The key metrics include:
- **Graph Status**: Overall execution success or failure
- **Total Nodes**: Number of agents in the graph (should be 2 for our Reflexion pattern)
- **Completed Nodes**: How many agents finished execution
- **Execution Order**: The sequence in which agents were invoked

### Node-Level Result Inspection

The function iterates through each node's results to display the individual agent outputs. We examine each node separately so that we can trace the evolution from initial draft response to final refined answer.

For each agent (draft and revisor), the function shows the execution status and result content, allowing developers to see exactly how the reflection process improved the response quality.

### Test Execution Example

The final section demonstrates how to run a test using a specific question from the tasks dataset. We select `question_id = 43` and extract the corresponding user query to test the system with real airline customer service scenarios.

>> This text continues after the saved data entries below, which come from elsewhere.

import Summits.SmoothPoincare4.SmoothPoincare4.Theorems.SymplecticOrigamiOrigamiFoldExistenceStubOuterCleanRecognitionGlue
import Literature.Geometry.Manifold.InjOnLocalDiffeomorphInverse
import Literature.Geometry.Manifold.InjOnNhdsOfCompact
import Literature.Geometry.Manifold.StabilityOfEmbeddings
import Literature.Geometry.Manifold.SmoothEmbeddingInverse
import Mathlib.Geometry.Manifold.PartitionOfUnity

/-!
# Stub `stub_outerCleanRecognitionOfSide` of line `shadow-pleats` for crux `OrigamiFoldExistence` — R:
# a smooth map of a compact 4-manifold to `S⁴`, injective and immersive on a compact set `K` whose complement
# lies in one chart, has a GLOBALLY SMOOTH left inverse near `K` (item stmt-SmoothPoincare4-7844; seat c4, wave 1)

Two folklore facts of differential topology, proved from the tree's Literature layer:

* `exists_isOpen_injOn_bijective_mfderiv` — a smooth `Ψ : M → S⁴` (`M` a compact `4`-manifold) which is
  injective on a compact `K` with injective differential at the points of `K` is injective with BIJECTIVE
  differential on an open neighbourhood of `K` (Hirsch's Lemma 1.3, `Literature.Geometry.Manifold.
  exists_isOpen_eventually_injOn_and_injective_mfderiv`, applied to `Subtype.val ∘ Ψ : M → ℝ⁵` as a constant
  family; injectivity near `K` by the tube-lemma fact `exists_isOpen_injOn_of_isCompact`; injective ⇒ bijective
  for the differential by dimension count);
* `exists_contMDiff_leftInverse` — if moreover `M ∖ K` lies in the image of one chart `e₀ : ℝ⁴ ↪ M`, the smooth
  inverse `g = (Ψ|W)⁻¹` on the open image `Ψ(W)` (`contMDiffOn_invFunOn_of_bijective_mfderiv`) extends to a smooth
  `Φ : S⁴ → M` agreeing with `g` near `Ψ(K)`: with a smooth bump `χ` (`= 1` near `Ψ(K)`, `= 0` near `S⁴ ∖ Ψ(W)`)
  put `Φ = g` on `Ψ(K)` and `Φ = e₀ (χ • e₀⁻¹ ∘ g)` off `Ψ(K)` — off `Ψ(K)` the inverse `g` lands in
  `W ∖ K ⊆ range e₀`, so the two recipes agree where `χ = 1`.
-/

noncomputable section

set_option linter.dupNamespace false

open scoped Manifold ContDiff Topology
open Set Function Filter Metric

namespace Summit.SmoothPoincare4.SmoothPoincare4.Theorems.OrigamiFoldExistence.ShadowPleats

section InverseExtension

variable {M : Type} [TopologicalSpace M] [T2Space M] [SecondCountableTopology M]
  [ChartedSpace (EuclideanSpace ℝ (Fin 4)) M] [IsManifold (𝓡 4) ∞ M] [CompactSpace M]

/-- An injective continuous linear endomorphism of `ℝ⁴` is bijective (rank–nullity). -/
theorem bijective_of_injective_euclideanFour
    {L : EuclideanSpace ℝ (Fin 4) →L[ℝ] EuclideanSpace ℝ (Fin 4)} (h : Injective L) : Bijective L :=
  ⟨h, LinearMap.surjective_of_injective (f := (L : EuclideanSpace ℝ (Fin 4) →ₗ[ℝ] EuclideanSpace ℝ (Fin 4))) h⟩

omit [T2Space M] [SecondCountableTopology M] [IsManifold (𝓡 4) ∞ M] [CompactSpace M] in
/-- The differential of `Ψ : M → S⁴` at `m` is injective iff that of `Subtype.val ∘ Ψ : M → ℝ⁵` is
(chain rule; the inclusion `S⁴ ↪ ℝ⁵` is an immersion, `mfderiv_coe_sphere_injective`). -/
theorem injective_mfderiv_coe_comp_iff
    {Ψ : M → Metric.sphere (0 : EuclideanSpace ℝ (Fin 5)) 1} (hΨ : ContMDiff (𝓡 4) (𝓡 4) ∞ Ψ) (m : M) :
    Injective (mfderiv (𝓡 4) (𝓡 5) (fun x => (Ψ x : EuclideanSpace ℝ (Fin 5))) m) ↔
      Injective (mfderiv (𝓡 4) (𝓡 4) Ψ m) := by
  have hval : MDifferentiableAt (𝓡 4) (𝓡 5)
      (Subtype.val : Metric.sphere (0 : EuclideanSpace ℝ (Fin 5)) 1 → EuclideanSpace ℝ (Fin 5)) (Ψ m) :=
    (contMDiff_coe_sphere (m := ∞) (n := 4) (E := EuclideanSpace ℝ (Fin 5)) (Ψ m)).mdifferentiableAt (by simp)
  have hd : MDifferentiableAt (𝓡 4) (𝓡 4) Ψ m := (hΨ m).mdifferentiableAt (by simp)
  have hcomp := mfderiv_comp m hval hd
  show Injective (mfderiv (𝓡 4) (𝓡 5)
    ((Subtype.val : Metric.sphere (0 : EuclideanSpace ℝ (Fin 5)) 1 → EuclideanSpace ℝ (Fin 5)) ∘ Ψ) m) ↔ _
  rw [hcomp]
  constructor
  · intro h v₁ v₂ hv
    apply h
    change mfderiv (𝓡 4) (𝓡 5)
        (Subtype.val : Metric.sphere (0 : EuclideanSpace ℝ (Fin 5)) 1 → EuclideanSpace ℝ (Fin 5))
        (Ψ m) (mfderiv (𝓡 4) (𝓡 4) Ψ m v₁) =
      mfderiv (𝓡 4) (𝓡 5)
        (Subtype.val : Metric.sphere (0 : EuclideanSpace ℝ (Fin 5)) 1 → EuclideanSpace ℝ (Fin 5))
        (Ψ m) (mfderiv (𝓡 4) (𝓡 4) Ψ m v₂)
    rw [hv]
  · intro h v₁ v₂ hv
    exact h (mfderiv_coe_sphere_injective (n := 4) (Ψ m) hv)

omit [T2Space M] [SecondCountableTopology M] [CompactSpace M] in
/-- **Embedding near a compact set.**  A smooth map `Ψ : M → S⁴` of a compact `4`-manifold which is injective on a
compact set `K` and has injective differential at every point of `K` is injective with BIJECTIVE differential on an
open neighbourhood of `K`. -/
theorem exists_isOpen_injOn_bijective_mfderiv
    {Ψ : M → Metric.sphere (0 : EuclideanSpace ℝ (Fin 5)) 1} (hΨ : ContMDiff (𝓡 4) (𝓡 4) ∞ Ψ)
    {K : Set M} (hK : IsCompact K) (hinj : InjOn Ψ K)
    (hd : ∀ m ∈ K, Injective (mfderiv (𝓡 4) (𝓡 4) Ψ m)) :
    ∃ W : Set M, IsOpen W ∧ K ⊆ W ∧ InjOn Ψ W ∧ ∀ m ∈ W, Bijective (mfderiv (𝓡 4) (𝓡 4) Ψ m) := by
  -- Hirsch's Lemma 1.3 at each point of `K`, for the constant family `(t, x) ↦ (Ψ x : ℝ⁵)`
  have key : ∀ m ∈ K, ∃ N : Set M, IsOpen N ∧ m ∈ N ∧ InjOn Ψ N ∧
      ∀ x ∈ N, Injective (mfderiv (𝓡 4) (𝓡 4) Ψ x) := by
    intro m hm
    set F : ℝ → M → EuclideanSpace ℝ (Fin 5) := fun _ x => (Ψ x : EuclideanSpace ℝ (Fin 5)) with hF_def
    have hF : ContMDiffOn (𝓘(ℝ, ℝ).prod (𝓡 4)) 𝓘(ℝ, EuclideanSpace ℝ (Fin 5)) ∞ (uncurry F)
        (univ ×ˢ univ) :=
      (((contMDiff_coe_sphere (m := ∞) (n := 4) (E := EuclideanSpace ℝ (Fin 5))).comp hΨ).comp
        contMDiff_snd).contMDiffOn
    obtain ⟨N, hNo, hmN, hev⟩ :=
      Literature.Geometry.Manifold.exists_isOpen_eventually_injOn_and_injective_mfderiv
        (J := 𝓘(ℝ, ℝ)) (I := 𝓡 4) isOpen_univ hF (by simp) (mem_univ (0 : ℝ)) m
        ((injective_mfderiv_coe_comp_iff hΨ m).2 (hd m hm))
    obtain ⟨h1, h2⟩ := hev.self_of_nhds
    refine ⟨N, hNo, hmN, fun x hx y hy hxy => h1 hx hy ?_,
      fun x hx => (injective_mfderiv_coe_comp_iff hΨ x).1 (h2 x hx)⟩
    simp [hF_def, hxy]
  choose! N hNo hmN hNinj hNd using key
  -- injectivity on a neighbourhood of `K` (tube lemma), intersected with the immersion locus
  obtain ⟨O, hO, hKO, hinjO⟩ := Literature.Geometry.Manifold.exists_isOpen_injOn_of_isCompact hK
    hΨ.continuous hinj fun m hm => ⟨N m, (hNo m hm).mem_nhds (hmN m hm), hNinj m hm⟩
  refine ⟨O ∩ ⋃ m ∈ K, N m, hO.inter (isOpen_biUnion fun m hm => hNo m hm),
    fun m hm => ⟨hKO hm, mem_biUnion hm (hmN m hm)⟩, hinjO.mono inter_subset_left, ?_⟩
  rintro x ⟨-, hx⟩
  obtain ⟨m, hm, hxm⟩ := mem_iUnion₂.1 hx
  exact bijective_of_injective_euclideanFour (hNd m hm x hxm)

omit [T2Space M] [SecondCountableTopology M] [CompactSpace M] in
/-- **Globally smooth left inverse near a compact set.**  If moreover the complement of `K` lies in the image of
one smooth chart `e₀ : ℝ⁴ ↪ M`, there is a SMOOTH `Φ : S⁴ → M` (defined on all of `S⁴`) with `Φ (Ψ m) = m` on an
open neighbourhood of `K`; consequently `Φ` is injective with injective differential on `Ψ '' K` and maps it onto
`K`.  (The smooth inverse of `Ψ` on the open image of the neighbourhood, cut off inside the chart: outside a smaller
neighbourhood the inverse lands in the chart, where a smooth bump function interpolates it to a constant.) -/
theorem exists_contMDiff_leftInverse [Nonempty M]
    {Ψ : M → Metric.sphere (0 : EuclideanSpace ℝ (Fin 5)) 1} (hΨ : ContMDiff (𝓡 4) (𝓡 4) ∞ Ψ)
    {K : Set M} (hK : IsCompact K) {W : Set M} (hW : IsOpen W) (hKW : K ⊆ W) (hinj : InjOn Ψ W)
    (hd : ∀ m ∈ W, Bijective (mfderiv (𝓡 4) (𝓡 4) Ψ m))
    {e₀ : EuclideanSpace ℝ (Fin 4) → M} (he : Manifold.IsSmoothEmbedding (𝓡 4) (𝓡 4) ∞ e₀)
    (hcov : Kᶜ ⊆ range e₀) :
    ∃ Φ : Metric.sphere (0 : EuclideanSpace ℝ (Fin 5)) 1 → M, ContMDiff (𝓡 4) (𝓡 4) ∞ Φ ∧
      (∃ W' : Set M, IsOpen W' ∧ K ⊆ W' ∧ W' ⊆ W ∧ ∀ m ∈ W', Φ (Ψ m) = m) ∧
      InjOn Φ (Ψ '' K) ∧ (∀ p ∈ Ψ '' K, Injective (mfderiv (𝓡 4) (𝓡 4) Φ p)) ∧ Φ '' (Ψ '' K) = K := by
  classical
  -- the smooth inverse `g` of `Ψ` on the open image `Ψ '' W`
  set g : Metric.sphere (0 : EuclideanSpace ℝ (Fin 5)) 1 → M := invFunOn Ψ W with hg_def
  have hWo : IsOpen (Ψ '' W) :=
    Literature.Geometry.Manifold.isOpen_image_of_bijective_mfderiv hW hΨ.contMDiffOn hd
  have hg : ContMDiffOn (𝓡 4) (𝓡 4) ∞ g (Ψ '' W) :=
    Literature.Geometry.Manifold.contMDiffOn_invFunOn_of_bijective_mfderiv hW hΨ.contMDiffOn hinj hd
  have hgΨ : ∀ m ∈ W, g (Ψ m) = m := fun m hm =>
    Literature.Geometry.Manifold.invFunOn_apply hinj hm
  -- the smooth inverse `ê` of the chart on its open range
  set ê : M → EuclideanSpace ℝ (Fin 4) := invFun e₀ with hê_def
  have hê : ContMDiffOn (𝓡 4) (𝓡 4) ∞ ê (range e₀) :=
    Literature.Geometry.Manifold.contMDiffOn_invFun_range he
  have heê : ∀ m ∈ range e₀, e₀ (ê m) = m := fun m hm => invFun_eq hm
  have hro : IsOpen (range e₀) :=
    (Literature.Topology.FourManifolds.Manifold.IsSmoothEmbedding.isOpenMap_of_finrank_eq he rfl).isOpen_range
  -- a smooth bump: `1` near the compact `Ψ '' K`, `0` near the closed `(Ψ '' W)ᶜ`
  have hKc : IsClosed (Ψ '' K) := (hK.image hΨ.continuous).isClosed
  obtain ⟨χ, hχ0, hχ1, -⟩ := exists_contMDiffMap_zero_one_nhds_of_isClosed (𝓡 4) (n := ⊤)
    hWo.isClosed_compl hKc (Set.disjoint_compl_left_iff_subset.2 (image_mono hKW))
  obtain ⟨U₀, hU₀o, hWU₀, hχU₀⟩ := eventually_nhdsSet_iff_exists.1 hχ0
  obtain ⟨U₁, hU₁o, hKU₁, hχU₁⟩ := eventually_nhdsSet_iff_exists.1 hχ1
  -- the extension
  set F : Metric.sphere (0 : EuclideanSpace ℝ (Fin 5)) 1 → EuclideanSpace ℝ (Fin 4) :=
    fun p => χ p • ê (g p) with hF_def
  set Φ : Metric.sphere (0 : EuclideanSpace ℝ (Fin 5)) 1 → M :=
    fun p => if p ∈ Ψ '' K then g p else e₀ (F p) with hΦ_def
  -- `Φ = g` on the open neighbourhood `U₁ ∩ Ψ '' W` of `Ψ '' K`
  have hΦg : ∀ p ∈ U₁ ∩ Ψ '' W, Φ p = g p := by
    rintro p ⟨hpU, hpW⟩
    by_cases hpK : p ∈ Ψ '' K
    · simp only [hΦ_def, if_pos hpK]
    · obtain ⟨m, hm, rfl⟩ := hpW
      have hmK : m ∉ K := fun h => hpK ⟨m, h, rfl⟩
      simp only [hΦ_def, if_neg hpK, hF_def, hχU₁ _ hpU, one_smul, hgΨ m hm]
      exact heê m (hcov hmK)
  -- `F` is smooth off `Ψ '' K`
  have hFat : ∀ p, p ∉ Ψ '' K → ContMDiffAt (𝓡 4) (𝓡 4) ∞ F p := by
    intro p hpK
    by_cases hpW : p ∈ Ψ '' W
    · obtain ⟨m, hm, rfl⟩ := hpW
      have hmK : m ∉ K := fun h => hpK ⟨m, h, rfl⟩
      have hgat : ContMDiffAt (𝓡 4) (𝓡 4) ∞ g (Ψ m) := hg.contMDiffAt (hWo.mem_nhds ⟨m, hm, rfl⟩)
      have hêat : ContMDiffAt (𝓡 4) (𝓡 4) ∞ ê (g (Ψ m)) := by
        rw [hgΨ m hm]
        exact hê.contMDiffAt (hro.mem_nhds (hcov hmK))
      exact (χ.contMDiff (Ψ m)).smul (hêat.comp (Ψ m) hgat)
    · have hev : F =ᶠ[𝓝 p] fun _ => 0 := by
        filter_upwards [hU₀o.mem_nhds (hWU₀ hpW)] with q hq
        simp only [hF_def, hχU₀ q hq, zero_smul]
      exact contMDiffAt_const.congr_of_eventuallyEq hev
  -- `Φ` is smooth
  have hΦ : ContMDiff (𝓡 4) (𝓡 4) ∞ Φ := by
    intro p
    by_cases hp : p ∈ U₁ ∩ Ψ '' W
    · have hev : Φ =ᶠ[𝓝 p] g :=
        Filter.eventuallyEq_of_mem ((hU₁o.inter hWo).mem_nhds hp) hΦg
      exact (hg.contMDiffAt (hWo.mem_nhds hp.2)).congr_of_eventuallyEq hev
    · have hpK : p ∉ Ψ '' K := fun h => hp ⟨hKU₁ h, image_mono hKW h⟩
      have hev : Φ =ᶠ[𝓝 p] (e₀ ∘ F) := by
        filter_upwards [hKc.isOpen_compl.mem_nhds hpK] with q hq
        simp only [hΦ_def, if_neg (show q ∉ Ψ '' K from hq), Function.comp_apply]
      exact ((he.contMDiff (F p)).comp p (hFat p hpK)).congr_of_eventuallyEq hev
  -- the neighbourhood `W'` on which `Φ ∘ Ψ = id`
  have hΦΨ : ∀ m ∈ W ∩ Ψ ⁻¹' U₁, Φ (Ψ m) = m := fun m hm => by
    rw [hΦg (Ψ m) ⟨hm.2, m, hm.1, rfl⟩, hgΨ m hm.1]
  have hKW' : K ⊆ W ∩ Ψ ⁻¹' U₁ := fun m hm => ⟨hKW hm, hKU₁ ⟨m, hm, rfl⟩⟩
  refine ⟨Φ, hΦ, ⟨W ∩ Ψ ⁻¹' U₁, hW.inter (hU₁o.preimage hΨ.continuous), hKW', inter_subset_left, hΦΨ⟩,
    ?_, ?_, ?_⟩
  · rintro _ ⟨m, hm, rfl⟩ _ ⟨m', hm', rfl⟩ h
    rw [hΦΨ m (hKW' hm), hΦΨ m' (hKW' hm')] at h
    rw [h]
  · rintro _ ⟨m, hm, rfl⟩
    have hev : Φ =ᶠ[𝓝 (Ψ m)] g :=
      Filter.eventuallyEq_of_mem ((hU₁o.inter hWo).mem_nhds ⟨hKU₁ ⟨m, hm, rfl⟩, m, hKW hm, rfl⟩) hΦg
    rw [hev.mfderiv_eq]
    exact (Literature.Geometry.Manifold.bijective_mfderiv_invFunOn hW hΨ.contMDiffOn hinj hd (hKW hm)).1
  · refine Subset.antisymm ?_ fun m hm => ⟨Ψ m, ⟨m, hm, rfl⟩, hΦΨ m (hKW' hm)⟩
    rintro _ ⟨_, ⟨m, hm, rfl⟩, rfl⟩
    rw [hΦΨ m (hKW' hm)]
    exact hm

end InverseExtension

end Summit.SmoothPoincare4.SmoothPoincare4.Theorems.OrigamiFoldExistence.ShadowPleats

end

This testing approach provides a complete view of the Reflexion pattern in action, showing both the technical execution details and the practical quality improvements achieved through iterative self-reflection and revision.

In [None]:
def test_reflexion_graph(user_query):
    reflexion_graph = create_reflexion_graph()
    
    print("=== Testing Reflexion Graph ===")
    print(f"Test Prompt: {user_query}")
    print("\n--- Executing Graph ---")
    start= time.time()
    result = reflexion_graph(user_query)
    exec_time= time.time()-start
    print(f"\n EXEC Time: {exec_time}")
    print(f"\nGraph Status: {result.status}")
    print(f"Total Nodes: {result.total_nodes}")
    print(f"Completed Nodes: {result.completed_nodes}")
    print(f"Execution Order: {[node.node_id for node in result.execution_order]}")
    
    print("\n--- Node Results ---")
    for node_id, node_result in result.results.items():
        print(f"\n{node_id.upper()}:")
        print(f"Status: {node_result.status}")
        if hasattr(node_result, 'result') and node_result.result:
            print(f"Result: {str(node_result.result)}...")
    
    return result

# Test with different question_id
question_id = 43
task = tasks[question_id]
user_query = task["question"]
print(user_query)
reflexion_response = test_reflexion_graph(user_query)

## Congrats!

Congratulations! You've successfully created and tested a Reflexion pattern implementation using Strands multiagent orchestration. This system demonstrates:

- **Iterative self-improvement** through systematic reflection and revision
- **Multi-agent orchestration** with specialized roles and feedback loops
- **Quality-driven processing** with configurable thresholds and iteration limits
- **State management** across revision cycles for consistent improvement

The reflexion pattern is particularly useful for applications requiring high-quality responses, such as content generation, problem-solving, and complex reasoning tasks where initial responses can be systematically improved through reflection and revision.